## The task:
Beneath this instruction is a listing. Transcribe from it only the stretch from the line with "threshold) and monotonically" through the line with "and the rate", both end lines included, exactly as written.

## Material for this exercise:
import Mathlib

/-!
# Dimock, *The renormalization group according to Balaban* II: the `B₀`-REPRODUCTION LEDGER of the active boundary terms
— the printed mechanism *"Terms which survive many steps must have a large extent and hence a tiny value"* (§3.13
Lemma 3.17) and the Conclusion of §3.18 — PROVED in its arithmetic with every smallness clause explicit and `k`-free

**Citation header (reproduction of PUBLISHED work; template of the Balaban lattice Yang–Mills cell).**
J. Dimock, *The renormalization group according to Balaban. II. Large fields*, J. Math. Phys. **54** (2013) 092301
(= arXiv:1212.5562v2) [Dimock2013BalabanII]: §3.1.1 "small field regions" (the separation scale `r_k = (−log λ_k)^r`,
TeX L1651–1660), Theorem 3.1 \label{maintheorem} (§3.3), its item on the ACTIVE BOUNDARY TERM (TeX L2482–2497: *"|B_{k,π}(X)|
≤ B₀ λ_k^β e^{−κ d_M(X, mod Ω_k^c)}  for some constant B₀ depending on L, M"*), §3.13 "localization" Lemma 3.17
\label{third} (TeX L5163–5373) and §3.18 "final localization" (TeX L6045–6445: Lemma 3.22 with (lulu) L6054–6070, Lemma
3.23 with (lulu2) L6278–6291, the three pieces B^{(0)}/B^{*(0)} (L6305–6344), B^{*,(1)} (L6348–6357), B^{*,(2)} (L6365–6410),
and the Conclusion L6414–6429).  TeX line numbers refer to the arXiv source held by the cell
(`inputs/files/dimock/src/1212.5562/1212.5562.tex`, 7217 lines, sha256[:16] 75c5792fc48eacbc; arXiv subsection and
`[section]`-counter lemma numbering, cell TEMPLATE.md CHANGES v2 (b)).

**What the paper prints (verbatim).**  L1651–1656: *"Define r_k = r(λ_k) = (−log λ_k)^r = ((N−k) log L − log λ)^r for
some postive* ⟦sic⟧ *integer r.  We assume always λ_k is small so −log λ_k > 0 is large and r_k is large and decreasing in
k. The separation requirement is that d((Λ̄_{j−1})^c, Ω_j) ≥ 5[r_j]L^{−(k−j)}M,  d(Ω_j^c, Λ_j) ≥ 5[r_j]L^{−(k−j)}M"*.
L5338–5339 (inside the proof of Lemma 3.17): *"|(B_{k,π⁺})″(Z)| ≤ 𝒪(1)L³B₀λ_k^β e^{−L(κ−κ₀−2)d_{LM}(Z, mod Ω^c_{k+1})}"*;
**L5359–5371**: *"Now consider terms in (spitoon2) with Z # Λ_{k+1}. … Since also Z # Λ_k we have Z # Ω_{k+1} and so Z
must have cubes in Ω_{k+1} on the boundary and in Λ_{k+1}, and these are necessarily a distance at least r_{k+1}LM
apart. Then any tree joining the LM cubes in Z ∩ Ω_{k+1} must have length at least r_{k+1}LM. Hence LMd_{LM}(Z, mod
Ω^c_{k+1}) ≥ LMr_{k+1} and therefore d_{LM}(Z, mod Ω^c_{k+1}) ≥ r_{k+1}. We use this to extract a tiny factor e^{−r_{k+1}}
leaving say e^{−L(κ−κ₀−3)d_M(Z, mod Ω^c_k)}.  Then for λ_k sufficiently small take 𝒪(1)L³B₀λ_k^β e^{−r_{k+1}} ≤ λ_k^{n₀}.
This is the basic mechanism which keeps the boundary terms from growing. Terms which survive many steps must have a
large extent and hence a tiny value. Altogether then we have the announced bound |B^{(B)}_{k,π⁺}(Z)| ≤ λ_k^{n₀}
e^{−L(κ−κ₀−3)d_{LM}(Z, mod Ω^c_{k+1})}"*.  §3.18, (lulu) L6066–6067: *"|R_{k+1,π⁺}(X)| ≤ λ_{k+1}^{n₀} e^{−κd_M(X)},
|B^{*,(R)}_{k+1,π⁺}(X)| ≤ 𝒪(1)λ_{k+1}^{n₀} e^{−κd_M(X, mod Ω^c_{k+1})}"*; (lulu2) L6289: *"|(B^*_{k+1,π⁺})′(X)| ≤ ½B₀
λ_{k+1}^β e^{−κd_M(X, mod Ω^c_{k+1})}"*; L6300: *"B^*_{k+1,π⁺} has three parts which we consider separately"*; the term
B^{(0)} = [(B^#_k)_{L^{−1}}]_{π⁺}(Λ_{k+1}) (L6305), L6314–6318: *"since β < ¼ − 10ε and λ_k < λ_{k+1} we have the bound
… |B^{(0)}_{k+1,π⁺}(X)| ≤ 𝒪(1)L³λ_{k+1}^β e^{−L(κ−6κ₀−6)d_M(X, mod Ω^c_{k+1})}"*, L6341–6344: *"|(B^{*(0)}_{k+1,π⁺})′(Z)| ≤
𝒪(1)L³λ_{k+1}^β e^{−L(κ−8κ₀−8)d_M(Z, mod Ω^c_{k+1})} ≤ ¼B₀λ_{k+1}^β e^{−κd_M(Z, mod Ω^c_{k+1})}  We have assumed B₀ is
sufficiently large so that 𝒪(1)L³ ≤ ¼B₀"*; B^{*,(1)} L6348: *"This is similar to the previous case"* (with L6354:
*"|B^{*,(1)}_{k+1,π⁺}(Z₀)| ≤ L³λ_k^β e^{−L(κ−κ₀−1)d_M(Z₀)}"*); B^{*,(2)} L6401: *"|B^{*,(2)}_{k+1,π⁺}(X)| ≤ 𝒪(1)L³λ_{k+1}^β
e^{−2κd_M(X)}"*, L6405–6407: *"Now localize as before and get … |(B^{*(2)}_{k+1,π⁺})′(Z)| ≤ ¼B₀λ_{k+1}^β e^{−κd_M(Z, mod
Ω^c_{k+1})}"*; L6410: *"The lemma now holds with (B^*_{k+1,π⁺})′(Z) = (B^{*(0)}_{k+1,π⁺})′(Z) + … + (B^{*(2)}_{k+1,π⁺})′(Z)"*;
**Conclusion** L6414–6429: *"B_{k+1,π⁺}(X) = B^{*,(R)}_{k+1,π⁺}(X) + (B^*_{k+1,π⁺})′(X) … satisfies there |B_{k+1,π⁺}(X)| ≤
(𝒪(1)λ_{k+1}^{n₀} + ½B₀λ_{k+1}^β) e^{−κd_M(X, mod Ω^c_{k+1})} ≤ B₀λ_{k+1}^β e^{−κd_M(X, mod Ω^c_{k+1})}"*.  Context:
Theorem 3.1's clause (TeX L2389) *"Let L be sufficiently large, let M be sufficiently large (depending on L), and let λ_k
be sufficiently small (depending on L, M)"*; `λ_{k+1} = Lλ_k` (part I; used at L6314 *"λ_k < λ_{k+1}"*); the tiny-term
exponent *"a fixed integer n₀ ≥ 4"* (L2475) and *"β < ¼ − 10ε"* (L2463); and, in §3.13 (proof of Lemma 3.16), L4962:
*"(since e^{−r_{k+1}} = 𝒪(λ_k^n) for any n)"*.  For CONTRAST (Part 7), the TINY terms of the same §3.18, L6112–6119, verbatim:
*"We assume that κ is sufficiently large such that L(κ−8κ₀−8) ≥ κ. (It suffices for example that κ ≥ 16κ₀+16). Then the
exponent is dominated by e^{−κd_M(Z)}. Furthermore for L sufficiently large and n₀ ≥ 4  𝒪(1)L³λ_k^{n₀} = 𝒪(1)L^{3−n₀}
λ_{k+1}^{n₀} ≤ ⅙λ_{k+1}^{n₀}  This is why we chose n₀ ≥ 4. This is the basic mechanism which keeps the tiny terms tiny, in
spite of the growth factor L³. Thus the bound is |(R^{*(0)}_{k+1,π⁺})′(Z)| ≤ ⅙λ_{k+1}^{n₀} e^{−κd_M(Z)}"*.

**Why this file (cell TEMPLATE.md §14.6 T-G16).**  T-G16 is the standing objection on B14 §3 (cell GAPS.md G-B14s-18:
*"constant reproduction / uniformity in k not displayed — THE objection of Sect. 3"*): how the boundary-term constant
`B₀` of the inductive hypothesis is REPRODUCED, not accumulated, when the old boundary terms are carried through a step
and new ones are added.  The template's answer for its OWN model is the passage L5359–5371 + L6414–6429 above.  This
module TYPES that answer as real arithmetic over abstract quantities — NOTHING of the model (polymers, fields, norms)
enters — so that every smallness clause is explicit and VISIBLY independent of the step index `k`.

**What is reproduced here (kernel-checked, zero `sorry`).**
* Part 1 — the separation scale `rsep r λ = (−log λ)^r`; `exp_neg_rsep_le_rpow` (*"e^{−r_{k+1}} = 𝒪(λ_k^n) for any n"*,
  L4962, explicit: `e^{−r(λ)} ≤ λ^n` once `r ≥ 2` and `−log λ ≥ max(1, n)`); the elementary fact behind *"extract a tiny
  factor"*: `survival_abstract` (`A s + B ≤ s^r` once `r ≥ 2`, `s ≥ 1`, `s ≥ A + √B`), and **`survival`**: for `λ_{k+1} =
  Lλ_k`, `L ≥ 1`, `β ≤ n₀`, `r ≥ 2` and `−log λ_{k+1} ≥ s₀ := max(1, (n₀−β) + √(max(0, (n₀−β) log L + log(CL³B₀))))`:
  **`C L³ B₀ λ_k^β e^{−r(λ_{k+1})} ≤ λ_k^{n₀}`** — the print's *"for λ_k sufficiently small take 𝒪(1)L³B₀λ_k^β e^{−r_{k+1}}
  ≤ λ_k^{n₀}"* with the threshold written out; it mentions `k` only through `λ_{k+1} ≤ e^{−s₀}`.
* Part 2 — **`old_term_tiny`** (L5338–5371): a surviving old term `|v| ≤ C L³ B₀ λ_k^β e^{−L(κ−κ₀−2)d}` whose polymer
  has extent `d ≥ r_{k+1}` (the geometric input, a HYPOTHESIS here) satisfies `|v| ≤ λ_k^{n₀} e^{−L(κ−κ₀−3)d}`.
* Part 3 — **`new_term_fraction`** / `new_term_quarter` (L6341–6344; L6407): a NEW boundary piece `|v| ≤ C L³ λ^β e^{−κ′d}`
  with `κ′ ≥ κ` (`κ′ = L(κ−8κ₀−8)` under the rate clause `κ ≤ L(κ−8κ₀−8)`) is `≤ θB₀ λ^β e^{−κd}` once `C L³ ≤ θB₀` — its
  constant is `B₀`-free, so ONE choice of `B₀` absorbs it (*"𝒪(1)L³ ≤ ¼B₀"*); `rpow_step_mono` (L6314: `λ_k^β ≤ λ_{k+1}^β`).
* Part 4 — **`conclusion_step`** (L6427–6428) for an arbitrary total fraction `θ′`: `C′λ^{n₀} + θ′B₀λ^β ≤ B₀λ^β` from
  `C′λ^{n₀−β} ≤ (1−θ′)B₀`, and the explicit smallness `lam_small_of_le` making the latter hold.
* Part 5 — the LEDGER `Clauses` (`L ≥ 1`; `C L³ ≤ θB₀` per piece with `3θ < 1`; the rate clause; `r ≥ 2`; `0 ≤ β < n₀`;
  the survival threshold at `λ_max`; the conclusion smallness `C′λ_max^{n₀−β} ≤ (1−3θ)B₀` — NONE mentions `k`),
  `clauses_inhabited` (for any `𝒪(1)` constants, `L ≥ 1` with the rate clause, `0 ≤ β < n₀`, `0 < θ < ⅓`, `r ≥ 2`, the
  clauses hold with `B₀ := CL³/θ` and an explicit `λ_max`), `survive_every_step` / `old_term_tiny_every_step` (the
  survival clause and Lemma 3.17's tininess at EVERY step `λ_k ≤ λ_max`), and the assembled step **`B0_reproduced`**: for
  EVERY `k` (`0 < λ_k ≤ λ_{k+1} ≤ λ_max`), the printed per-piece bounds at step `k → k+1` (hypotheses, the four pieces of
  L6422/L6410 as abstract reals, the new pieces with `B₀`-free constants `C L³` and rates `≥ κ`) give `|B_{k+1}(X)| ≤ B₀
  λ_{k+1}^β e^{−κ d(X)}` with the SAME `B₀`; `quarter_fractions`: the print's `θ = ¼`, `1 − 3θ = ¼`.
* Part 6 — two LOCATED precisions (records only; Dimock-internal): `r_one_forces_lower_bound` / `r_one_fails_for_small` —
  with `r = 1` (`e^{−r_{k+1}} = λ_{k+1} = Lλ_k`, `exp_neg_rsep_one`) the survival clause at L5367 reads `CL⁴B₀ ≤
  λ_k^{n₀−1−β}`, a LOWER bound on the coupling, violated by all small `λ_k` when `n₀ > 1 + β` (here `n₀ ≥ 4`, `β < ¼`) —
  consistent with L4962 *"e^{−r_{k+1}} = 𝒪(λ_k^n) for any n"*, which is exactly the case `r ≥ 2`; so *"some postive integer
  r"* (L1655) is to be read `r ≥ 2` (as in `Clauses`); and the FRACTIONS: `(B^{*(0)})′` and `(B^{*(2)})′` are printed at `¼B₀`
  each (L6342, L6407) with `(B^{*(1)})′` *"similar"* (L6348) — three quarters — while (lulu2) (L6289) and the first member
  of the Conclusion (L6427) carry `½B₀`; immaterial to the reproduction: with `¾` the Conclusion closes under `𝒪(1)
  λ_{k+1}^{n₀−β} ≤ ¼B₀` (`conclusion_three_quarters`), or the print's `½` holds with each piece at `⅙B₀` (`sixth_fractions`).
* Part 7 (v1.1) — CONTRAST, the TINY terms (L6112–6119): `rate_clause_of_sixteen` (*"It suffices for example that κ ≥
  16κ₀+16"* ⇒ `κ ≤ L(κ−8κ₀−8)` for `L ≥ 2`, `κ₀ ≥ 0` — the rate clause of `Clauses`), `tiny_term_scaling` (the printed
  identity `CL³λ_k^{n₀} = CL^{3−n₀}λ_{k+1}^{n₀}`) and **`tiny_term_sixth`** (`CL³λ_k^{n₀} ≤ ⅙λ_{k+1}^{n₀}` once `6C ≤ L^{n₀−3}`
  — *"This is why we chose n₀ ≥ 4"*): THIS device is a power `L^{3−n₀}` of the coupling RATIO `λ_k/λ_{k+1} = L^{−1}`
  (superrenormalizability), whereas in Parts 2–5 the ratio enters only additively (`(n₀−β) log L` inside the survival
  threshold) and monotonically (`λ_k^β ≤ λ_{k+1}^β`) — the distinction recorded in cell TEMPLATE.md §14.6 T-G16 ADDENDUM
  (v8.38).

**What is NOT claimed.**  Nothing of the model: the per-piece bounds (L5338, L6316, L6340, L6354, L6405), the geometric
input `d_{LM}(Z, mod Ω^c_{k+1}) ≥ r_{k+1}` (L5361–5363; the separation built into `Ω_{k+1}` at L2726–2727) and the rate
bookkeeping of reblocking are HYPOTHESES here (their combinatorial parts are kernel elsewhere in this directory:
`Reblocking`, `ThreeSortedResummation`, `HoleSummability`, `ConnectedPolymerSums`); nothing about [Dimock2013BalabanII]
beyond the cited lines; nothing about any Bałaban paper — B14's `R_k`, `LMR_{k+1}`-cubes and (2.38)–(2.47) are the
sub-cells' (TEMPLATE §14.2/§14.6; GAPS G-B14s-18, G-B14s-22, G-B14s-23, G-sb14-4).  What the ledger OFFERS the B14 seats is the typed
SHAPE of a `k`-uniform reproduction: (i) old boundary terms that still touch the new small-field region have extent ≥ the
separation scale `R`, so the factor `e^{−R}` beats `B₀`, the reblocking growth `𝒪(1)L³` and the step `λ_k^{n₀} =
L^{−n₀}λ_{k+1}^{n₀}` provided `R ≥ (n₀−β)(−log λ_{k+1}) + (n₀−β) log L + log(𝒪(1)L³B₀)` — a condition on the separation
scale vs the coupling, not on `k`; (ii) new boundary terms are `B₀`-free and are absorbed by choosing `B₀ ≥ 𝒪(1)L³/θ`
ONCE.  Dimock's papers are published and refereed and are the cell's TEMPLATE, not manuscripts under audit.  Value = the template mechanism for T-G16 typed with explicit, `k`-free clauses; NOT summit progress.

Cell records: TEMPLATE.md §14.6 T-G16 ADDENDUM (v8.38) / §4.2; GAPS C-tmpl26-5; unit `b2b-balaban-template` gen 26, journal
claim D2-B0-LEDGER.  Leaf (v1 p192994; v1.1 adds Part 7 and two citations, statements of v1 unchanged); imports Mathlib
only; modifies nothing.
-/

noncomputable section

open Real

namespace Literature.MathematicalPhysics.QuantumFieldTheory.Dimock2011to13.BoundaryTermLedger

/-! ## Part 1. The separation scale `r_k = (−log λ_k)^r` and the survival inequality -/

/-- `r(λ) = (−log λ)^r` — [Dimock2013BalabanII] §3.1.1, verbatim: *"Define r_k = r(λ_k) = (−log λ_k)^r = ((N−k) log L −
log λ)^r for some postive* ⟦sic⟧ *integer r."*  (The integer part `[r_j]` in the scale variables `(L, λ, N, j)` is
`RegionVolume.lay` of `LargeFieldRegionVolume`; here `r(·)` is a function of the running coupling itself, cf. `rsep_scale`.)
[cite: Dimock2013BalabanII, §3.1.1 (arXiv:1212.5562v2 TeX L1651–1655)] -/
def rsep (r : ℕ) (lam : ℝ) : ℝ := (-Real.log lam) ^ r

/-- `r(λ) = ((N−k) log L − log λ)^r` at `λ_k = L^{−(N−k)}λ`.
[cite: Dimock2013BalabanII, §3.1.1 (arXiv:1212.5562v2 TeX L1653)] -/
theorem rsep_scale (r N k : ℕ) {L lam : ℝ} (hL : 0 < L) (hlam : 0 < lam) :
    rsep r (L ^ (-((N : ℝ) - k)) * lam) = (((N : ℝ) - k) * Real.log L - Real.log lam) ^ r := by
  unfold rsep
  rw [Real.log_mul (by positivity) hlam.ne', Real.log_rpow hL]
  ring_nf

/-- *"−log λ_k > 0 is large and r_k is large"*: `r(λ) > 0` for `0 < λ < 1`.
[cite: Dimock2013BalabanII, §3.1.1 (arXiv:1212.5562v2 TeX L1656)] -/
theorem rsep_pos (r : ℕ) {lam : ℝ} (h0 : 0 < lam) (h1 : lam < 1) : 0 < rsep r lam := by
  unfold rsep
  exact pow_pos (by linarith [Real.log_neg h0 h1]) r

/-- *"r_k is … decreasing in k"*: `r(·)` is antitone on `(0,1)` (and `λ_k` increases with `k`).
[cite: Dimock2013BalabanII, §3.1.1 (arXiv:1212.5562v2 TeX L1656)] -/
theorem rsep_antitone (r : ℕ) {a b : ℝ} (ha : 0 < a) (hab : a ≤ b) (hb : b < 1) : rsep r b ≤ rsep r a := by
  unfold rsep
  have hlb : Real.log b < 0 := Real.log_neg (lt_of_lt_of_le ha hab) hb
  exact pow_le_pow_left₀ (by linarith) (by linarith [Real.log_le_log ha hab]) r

## Expected answer:
  threshold) and monotonically (`λ_k^β ≤ λ_{k+1}^β`) — the distinction recorded in cell TEMPLATE.md §14.6 T-G16 ADDENDUM
  (v8.38).

**What is NOT claimed.**  Nothing of the model: the per-piece bounds (L5338, L6316, L6340, L6354, L6405), the geometric
input `d_{LM}(Z, mod Ω^c_{k+1}) ≥ r_{k+1}` (L5361–5363; the separation built into `Ω_{k+1}` at L2726–2727) and the rate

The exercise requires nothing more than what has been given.